INPUT -
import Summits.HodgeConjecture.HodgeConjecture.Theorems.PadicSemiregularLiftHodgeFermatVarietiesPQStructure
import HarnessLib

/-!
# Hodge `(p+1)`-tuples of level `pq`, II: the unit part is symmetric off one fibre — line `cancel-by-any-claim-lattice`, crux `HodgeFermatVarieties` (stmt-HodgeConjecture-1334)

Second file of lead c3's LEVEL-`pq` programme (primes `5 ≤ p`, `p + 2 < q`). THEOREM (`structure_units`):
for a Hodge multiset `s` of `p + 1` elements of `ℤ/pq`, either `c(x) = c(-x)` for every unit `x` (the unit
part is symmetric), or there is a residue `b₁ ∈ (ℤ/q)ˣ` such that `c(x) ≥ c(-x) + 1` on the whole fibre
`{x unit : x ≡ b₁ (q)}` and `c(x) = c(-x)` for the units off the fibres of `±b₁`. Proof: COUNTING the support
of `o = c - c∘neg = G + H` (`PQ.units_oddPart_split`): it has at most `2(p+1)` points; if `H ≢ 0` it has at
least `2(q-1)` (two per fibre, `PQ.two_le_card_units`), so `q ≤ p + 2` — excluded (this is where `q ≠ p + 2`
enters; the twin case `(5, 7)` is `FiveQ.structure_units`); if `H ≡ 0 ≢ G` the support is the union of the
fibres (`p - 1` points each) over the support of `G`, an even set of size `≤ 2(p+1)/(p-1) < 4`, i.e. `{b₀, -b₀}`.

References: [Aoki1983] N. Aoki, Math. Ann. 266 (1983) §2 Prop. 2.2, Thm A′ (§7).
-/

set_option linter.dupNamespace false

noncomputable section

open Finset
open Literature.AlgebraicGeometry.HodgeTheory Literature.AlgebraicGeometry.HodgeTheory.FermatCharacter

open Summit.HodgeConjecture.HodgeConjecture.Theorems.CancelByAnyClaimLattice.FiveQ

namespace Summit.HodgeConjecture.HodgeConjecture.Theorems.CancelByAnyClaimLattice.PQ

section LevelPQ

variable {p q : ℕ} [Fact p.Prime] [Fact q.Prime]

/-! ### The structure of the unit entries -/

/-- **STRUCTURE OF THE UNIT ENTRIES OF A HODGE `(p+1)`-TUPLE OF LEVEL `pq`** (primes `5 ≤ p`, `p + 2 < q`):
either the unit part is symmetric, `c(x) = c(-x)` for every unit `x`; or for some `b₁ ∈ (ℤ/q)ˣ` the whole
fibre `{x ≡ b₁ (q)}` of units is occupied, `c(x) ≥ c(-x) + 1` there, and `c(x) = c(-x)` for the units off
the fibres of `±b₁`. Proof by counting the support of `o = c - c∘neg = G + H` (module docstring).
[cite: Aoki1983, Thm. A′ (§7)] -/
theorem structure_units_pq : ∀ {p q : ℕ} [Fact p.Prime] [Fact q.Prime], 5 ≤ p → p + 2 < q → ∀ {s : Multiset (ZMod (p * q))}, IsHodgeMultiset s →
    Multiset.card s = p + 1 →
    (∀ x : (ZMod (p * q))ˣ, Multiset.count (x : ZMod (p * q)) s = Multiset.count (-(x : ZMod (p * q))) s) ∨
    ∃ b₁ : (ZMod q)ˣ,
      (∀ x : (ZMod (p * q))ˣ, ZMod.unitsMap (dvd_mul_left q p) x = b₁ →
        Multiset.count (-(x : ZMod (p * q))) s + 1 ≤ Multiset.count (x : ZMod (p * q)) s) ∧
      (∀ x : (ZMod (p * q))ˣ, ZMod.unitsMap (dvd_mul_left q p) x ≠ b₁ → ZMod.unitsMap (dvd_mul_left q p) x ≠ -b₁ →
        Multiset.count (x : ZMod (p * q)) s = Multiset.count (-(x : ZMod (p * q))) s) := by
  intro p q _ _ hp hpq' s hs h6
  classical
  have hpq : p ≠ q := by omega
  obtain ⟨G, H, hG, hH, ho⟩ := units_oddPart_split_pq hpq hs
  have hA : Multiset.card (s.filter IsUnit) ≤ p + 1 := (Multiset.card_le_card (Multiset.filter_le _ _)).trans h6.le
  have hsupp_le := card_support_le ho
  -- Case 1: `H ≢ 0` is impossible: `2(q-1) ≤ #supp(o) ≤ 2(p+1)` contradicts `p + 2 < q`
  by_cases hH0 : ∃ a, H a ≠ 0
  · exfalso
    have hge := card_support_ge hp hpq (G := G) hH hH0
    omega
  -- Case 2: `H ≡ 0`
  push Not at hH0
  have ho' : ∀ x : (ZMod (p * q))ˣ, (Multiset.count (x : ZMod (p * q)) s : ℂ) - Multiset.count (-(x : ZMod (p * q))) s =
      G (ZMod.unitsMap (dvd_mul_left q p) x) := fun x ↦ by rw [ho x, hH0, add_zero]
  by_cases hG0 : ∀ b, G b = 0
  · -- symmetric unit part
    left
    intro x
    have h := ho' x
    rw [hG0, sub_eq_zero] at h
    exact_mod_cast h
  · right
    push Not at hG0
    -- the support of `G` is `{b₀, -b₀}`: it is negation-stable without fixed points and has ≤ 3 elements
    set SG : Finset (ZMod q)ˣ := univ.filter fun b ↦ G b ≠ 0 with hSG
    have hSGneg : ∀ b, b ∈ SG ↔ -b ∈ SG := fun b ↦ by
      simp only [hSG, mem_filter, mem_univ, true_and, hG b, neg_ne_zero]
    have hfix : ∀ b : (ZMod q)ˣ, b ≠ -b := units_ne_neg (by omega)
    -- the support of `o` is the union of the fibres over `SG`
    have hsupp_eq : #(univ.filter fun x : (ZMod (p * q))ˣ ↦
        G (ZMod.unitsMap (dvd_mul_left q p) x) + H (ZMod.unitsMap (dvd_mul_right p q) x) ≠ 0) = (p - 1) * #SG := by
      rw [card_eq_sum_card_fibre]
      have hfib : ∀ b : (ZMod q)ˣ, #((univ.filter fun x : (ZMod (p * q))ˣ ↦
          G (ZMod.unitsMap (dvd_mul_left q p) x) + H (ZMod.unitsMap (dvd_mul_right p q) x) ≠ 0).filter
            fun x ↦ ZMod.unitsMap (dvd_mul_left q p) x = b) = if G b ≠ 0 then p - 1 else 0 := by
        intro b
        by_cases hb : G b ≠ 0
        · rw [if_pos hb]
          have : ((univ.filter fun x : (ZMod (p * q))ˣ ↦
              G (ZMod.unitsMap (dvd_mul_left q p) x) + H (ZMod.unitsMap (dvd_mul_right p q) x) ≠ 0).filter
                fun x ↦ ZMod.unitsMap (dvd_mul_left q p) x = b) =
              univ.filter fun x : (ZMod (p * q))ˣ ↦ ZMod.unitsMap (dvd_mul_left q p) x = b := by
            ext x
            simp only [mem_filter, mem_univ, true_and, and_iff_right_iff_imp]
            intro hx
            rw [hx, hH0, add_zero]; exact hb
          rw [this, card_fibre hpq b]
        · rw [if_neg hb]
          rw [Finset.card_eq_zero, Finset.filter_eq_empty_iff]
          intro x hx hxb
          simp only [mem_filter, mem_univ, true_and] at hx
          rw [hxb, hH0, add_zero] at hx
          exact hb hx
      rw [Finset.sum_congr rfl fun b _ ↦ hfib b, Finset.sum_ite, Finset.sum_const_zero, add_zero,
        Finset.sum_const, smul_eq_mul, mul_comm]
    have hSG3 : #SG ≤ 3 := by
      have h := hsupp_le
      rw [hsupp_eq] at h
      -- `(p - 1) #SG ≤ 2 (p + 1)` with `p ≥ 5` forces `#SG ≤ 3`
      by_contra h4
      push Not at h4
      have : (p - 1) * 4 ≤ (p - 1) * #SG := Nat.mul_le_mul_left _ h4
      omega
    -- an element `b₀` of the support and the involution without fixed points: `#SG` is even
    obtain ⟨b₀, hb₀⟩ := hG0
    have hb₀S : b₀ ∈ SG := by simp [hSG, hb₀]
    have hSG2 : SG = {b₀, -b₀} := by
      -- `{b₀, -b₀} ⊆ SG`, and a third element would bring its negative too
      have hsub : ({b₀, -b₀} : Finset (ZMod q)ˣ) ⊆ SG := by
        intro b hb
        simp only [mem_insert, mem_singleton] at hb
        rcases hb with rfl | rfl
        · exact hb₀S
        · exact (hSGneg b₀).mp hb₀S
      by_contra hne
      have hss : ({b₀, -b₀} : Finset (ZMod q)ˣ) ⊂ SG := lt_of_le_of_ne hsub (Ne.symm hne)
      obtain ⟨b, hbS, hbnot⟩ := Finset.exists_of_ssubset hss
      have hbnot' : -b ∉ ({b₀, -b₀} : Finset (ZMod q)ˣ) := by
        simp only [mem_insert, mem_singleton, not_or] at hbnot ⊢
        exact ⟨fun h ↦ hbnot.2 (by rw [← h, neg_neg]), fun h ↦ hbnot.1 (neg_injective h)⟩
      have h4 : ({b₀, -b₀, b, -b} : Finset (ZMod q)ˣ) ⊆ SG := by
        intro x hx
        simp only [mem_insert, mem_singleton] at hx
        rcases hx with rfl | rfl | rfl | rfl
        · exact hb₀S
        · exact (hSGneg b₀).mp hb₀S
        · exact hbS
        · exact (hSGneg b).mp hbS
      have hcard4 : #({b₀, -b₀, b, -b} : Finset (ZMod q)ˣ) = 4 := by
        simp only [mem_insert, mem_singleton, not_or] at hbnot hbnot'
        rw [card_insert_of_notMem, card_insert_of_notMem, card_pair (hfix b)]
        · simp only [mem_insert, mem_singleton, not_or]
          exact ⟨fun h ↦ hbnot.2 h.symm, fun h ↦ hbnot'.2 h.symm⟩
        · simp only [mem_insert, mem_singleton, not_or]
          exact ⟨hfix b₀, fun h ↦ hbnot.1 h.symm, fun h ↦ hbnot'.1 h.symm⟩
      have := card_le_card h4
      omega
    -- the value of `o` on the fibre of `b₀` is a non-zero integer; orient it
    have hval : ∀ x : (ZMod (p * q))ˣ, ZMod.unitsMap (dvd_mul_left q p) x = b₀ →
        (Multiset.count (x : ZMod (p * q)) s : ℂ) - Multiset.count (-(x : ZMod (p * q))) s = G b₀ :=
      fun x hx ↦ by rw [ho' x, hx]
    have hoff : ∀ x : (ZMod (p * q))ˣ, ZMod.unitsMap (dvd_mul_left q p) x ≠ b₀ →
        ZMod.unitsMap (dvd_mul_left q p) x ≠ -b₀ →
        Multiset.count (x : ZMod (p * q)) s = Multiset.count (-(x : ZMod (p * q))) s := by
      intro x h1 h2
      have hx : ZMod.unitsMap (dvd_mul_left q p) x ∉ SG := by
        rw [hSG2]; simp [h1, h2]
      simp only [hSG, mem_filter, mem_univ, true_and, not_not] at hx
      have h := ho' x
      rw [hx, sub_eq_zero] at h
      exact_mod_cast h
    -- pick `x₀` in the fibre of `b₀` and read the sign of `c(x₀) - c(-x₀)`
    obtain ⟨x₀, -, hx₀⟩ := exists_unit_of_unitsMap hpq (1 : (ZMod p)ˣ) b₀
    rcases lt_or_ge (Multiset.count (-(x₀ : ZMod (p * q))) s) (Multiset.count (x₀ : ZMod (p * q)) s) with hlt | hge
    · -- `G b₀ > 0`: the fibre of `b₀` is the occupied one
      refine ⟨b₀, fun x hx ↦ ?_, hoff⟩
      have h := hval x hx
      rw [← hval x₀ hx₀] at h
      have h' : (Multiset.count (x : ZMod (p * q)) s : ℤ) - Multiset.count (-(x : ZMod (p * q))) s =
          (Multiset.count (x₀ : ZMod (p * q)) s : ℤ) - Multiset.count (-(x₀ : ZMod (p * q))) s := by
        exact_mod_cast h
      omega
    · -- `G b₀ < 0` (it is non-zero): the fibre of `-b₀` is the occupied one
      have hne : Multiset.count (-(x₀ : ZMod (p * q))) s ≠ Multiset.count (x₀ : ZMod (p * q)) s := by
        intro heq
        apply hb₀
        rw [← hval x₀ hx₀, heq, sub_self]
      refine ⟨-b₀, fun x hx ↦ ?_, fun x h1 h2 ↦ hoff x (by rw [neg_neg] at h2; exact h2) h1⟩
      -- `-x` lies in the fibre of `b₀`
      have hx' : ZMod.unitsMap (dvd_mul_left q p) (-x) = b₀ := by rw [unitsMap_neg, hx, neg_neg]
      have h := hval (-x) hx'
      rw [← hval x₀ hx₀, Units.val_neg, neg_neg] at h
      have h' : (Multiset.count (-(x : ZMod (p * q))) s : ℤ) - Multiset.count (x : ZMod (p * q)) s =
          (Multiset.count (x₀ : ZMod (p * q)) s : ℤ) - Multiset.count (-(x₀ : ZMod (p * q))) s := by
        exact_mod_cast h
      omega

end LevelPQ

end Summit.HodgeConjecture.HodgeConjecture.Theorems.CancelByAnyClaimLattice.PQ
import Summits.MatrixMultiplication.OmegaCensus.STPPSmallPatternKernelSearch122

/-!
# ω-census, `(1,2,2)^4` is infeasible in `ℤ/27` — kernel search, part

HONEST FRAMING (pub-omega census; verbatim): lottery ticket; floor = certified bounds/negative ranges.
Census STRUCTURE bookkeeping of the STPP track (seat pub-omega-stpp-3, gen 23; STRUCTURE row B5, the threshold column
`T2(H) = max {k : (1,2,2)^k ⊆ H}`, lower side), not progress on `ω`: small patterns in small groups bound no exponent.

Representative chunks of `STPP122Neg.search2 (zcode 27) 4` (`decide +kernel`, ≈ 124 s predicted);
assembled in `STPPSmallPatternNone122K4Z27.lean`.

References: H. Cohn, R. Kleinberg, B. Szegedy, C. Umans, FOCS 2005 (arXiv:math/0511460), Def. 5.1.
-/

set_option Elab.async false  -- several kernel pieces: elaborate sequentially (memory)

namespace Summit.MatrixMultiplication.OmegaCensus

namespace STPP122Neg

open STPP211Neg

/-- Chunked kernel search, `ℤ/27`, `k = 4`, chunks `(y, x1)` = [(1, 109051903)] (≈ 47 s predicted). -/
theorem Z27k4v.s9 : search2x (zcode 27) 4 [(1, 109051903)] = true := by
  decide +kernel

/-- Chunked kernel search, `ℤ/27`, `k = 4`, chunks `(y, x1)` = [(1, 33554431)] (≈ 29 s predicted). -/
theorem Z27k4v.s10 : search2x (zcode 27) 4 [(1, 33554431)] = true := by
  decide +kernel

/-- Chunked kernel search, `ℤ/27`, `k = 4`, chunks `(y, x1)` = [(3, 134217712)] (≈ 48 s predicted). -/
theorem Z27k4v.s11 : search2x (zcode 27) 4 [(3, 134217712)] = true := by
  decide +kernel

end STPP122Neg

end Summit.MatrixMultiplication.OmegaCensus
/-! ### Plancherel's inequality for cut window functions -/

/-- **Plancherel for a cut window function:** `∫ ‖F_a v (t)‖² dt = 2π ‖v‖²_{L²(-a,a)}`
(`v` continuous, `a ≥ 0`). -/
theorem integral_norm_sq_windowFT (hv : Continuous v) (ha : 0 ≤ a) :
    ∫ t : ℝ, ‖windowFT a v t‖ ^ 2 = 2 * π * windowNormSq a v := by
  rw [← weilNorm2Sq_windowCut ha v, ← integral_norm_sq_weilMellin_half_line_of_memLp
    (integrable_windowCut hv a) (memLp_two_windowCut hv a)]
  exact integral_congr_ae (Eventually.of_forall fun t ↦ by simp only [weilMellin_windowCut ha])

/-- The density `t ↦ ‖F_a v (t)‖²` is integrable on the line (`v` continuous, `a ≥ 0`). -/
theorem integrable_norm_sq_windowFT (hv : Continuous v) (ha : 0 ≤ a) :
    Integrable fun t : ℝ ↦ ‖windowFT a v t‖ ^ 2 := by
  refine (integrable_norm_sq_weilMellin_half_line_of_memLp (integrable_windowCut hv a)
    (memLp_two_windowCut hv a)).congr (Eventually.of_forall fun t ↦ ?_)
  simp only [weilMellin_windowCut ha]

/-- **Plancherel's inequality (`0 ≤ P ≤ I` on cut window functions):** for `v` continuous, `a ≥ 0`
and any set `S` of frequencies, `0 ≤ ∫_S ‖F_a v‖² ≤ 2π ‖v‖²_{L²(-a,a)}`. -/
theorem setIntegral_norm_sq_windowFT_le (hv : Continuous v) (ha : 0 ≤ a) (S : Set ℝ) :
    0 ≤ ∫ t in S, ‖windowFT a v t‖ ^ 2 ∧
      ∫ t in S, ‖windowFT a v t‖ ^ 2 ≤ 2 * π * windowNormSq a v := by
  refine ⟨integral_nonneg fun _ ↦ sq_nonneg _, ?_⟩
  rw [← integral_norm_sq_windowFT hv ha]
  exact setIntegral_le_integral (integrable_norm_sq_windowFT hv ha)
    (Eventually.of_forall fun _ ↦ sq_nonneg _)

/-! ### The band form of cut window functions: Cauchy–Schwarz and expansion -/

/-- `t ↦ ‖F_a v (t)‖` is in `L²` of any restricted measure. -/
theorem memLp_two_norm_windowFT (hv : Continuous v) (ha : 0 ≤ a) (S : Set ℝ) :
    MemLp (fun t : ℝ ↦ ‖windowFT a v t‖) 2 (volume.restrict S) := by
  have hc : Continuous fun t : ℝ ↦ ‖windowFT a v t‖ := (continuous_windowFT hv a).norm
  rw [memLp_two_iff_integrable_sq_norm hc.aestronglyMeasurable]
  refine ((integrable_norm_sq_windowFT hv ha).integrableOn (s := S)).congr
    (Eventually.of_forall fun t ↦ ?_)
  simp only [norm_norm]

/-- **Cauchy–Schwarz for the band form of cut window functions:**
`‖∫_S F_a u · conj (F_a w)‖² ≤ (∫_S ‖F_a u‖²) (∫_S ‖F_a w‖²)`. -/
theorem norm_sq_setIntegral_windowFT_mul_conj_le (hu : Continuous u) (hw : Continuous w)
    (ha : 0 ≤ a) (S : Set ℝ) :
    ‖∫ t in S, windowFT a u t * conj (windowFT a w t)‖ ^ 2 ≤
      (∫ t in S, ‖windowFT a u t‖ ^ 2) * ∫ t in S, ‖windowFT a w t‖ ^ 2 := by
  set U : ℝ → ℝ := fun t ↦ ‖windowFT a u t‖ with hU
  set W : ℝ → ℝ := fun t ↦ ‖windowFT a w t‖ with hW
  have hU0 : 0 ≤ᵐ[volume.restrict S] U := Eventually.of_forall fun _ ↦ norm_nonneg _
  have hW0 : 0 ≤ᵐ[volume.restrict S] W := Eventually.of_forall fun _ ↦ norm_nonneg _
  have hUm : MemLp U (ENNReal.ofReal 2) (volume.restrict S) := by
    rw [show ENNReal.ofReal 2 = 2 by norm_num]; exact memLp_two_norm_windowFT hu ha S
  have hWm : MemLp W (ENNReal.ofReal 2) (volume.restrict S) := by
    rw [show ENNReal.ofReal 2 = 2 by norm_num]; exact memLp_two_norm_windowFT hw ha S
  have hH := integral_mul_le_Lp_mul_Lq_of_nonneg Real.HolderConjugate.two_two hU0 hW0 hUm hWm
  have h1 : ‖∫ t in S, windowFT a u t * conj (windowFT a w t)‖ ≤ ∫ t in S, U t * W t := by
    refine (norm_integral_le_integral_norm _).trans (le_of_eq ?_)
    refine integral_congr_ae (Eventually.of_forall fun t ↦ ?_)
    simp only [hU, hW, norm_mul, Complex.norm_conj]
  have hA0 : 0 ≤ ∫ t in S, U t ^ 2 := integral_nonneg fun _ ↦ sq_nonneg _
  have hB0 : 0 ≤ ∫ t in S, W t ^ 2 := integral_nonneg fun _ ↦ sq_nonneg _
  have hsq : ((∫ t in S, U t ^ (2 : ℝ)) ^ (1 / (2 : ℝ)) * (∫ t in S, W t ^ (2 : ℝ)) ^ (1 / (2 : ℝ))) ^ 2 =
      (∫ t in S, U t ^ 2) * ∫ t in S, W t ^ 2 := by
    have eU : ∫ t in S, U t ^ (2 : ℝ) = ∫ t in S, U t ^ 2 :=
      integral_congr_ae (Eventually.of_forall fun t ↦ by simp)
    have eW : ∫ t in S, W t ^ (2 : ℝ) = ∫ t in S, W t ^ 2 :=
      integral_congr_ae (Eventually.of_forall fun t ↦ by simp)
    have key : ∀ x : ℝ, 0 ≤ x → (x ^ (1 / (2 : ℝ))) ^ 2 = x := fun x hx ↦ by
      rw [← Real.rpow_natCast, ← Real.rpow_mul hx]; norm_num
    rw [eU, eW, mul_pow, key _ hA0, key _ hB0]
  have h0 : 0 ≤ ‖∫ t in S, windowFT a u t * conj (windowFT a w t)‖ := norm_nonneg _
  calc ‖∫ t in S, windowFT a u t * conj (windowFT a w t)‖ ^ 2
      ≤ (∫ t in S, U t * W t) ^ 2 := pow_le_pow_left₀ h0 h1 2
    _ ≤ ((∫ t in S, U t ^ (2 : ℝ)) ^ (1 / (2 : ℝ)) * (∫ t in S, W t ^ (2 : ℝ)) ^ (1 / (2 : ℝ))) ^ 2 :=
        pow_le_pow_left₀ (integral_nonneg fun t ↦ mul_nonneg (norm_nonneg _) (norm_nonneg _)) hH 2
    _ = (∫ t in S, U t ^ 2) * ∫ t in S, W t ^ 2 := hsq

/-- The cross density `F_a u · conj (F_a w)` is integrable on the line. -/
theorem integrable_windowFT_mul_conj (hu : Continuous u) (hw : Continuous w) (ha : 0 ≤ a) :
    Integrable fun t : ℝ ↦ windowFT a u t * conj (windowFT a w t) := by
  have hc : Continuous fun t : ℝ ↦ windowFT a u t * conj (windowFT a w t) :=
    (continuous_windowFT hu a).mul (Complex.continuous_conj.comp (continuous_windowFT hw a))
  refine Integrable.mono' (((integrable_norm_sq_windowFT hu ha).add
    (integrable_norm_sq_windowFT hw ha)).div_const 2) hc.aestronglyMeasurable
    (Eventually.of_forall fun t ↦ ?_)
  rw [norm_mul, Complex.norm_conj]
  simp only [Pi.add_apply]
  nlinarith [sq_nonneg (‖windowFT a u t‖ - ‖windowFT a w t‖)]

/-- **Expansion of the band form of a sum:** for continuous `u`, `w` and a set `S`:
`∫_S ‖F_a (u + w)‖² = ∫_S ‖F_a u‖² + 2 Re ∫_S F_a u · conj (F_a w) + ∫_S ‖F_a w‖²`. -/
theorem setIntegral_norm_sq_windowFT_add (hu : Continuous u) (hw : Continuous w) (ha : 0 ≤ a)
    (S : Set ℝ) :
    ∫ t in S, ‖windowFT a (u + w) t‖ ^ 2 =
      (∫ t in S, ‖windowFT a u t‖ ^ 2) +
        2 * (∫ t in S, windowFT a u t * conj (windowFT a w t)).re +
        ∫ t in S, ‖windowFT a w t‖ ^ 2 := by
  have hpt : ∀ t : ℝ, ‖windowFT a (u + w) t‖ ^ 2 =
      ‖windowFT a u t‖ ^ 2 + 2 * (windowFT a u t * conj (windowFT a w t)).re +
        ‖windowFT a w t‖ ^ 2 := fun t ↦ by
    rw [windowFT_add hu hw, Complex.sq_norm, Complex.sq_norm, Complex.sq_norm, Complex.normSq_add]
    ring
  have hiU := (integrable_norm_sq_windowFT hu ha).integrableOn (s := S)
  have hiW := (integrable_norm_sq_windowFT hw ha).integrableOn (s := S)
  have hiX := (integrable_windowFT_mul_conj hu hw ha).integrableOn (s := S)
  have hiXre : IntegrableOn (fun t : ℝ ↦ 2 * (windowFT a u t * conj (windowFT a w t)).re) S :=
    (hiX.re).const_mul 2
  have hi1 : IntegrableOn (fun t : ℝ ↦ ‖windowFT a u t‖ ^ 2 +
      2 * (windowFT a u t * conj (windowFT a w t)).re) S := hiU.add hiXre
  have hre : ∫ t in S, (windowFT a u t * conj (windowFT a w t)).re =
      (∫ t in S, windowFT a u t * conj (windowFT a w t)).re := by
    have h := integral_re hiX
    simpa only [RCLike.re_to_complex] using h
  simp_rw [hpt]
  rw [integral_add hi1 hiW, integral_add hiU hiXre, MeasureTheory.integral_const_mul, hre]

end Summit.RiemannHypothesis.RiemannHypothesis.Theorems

EXERCISE DETAILS -
A single number is expected: how many lines in the entries above hold the word "every".

SOLUTION FOR THIS TASK -
2